• _EXERCISE OBJECTIVE_:
Reproduce the closing part of the entries exactly: the line with "registry's signature size;" and all lines after it, ending with the last line, and nothing else.
───── DATA LISTING
/-! ### Registered sub-goal (closed form) -/

/-- **The FlatShape2 transfer inequality — registered sub-goal `absLeOfTwoSided` of crux stmt-QuantumFields-16207 (line
`inherited-amplitude-gates`, stub `stub_inherit`), closed form of `StubInherit.abs_le_of_two_sided`.**  (The file's main
theorems `StubInherit.pair_upper` / `StubInherit.pair_lower` carry the five data clauses verbatim and exceed the
registry's signature size; this is the step by which `FlatShape2`'s two-sided comparison `θ A ≤ D`, `θ D ≤ A` moves an
absolute bound from the axis pair to the density pair.)  `|D| ≤ (θ + θ⁻¹)|A|`. [folklore] -/
theorem absLeOfTwoSided : ∀ (θ A D : ℝ), 0 < θ → θ * A ≤ D → θ * D ≤ A → |D| ≤ (θ + θ⁻¹) * |A| :=
  fun _ _ _ hθ h1 h2 => StubInherit.abs_le_of_two_sided hθ h1 h2

end Summit.QuantumFields.YangMills.Cruxes.OSLegsAtWeakCouplingC.InheritedAmplitudeGates

end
──────────
• _RESPONSE BOX_:
registry's signature size; this is the step by which `FlatShape2`'s two-sided comparison `θ A ≤ D`, `θ D ≤ A` moves an
absolute bound from the axis pair to the density pair.)  `|D| ≤ (θ + θ⁻¹)|A|`. [folklore] -/
theorem absLeOfTwoSided : ∀ (θ A D : ℝ), 0 < θ → θ * A ≤ D → θ * D ≤ A → |D| ≤ (θ + θ⁻¹) * |A| :=
  fun _ _ _ hθ h1 h2 => StubInherit.abs_le_of_two_sided hθ h1 h2

end Summit.QuantumFields.YangMills.Cruxes.OSLegsAtWeakCouplingC.InheritedAmplitudeGates

end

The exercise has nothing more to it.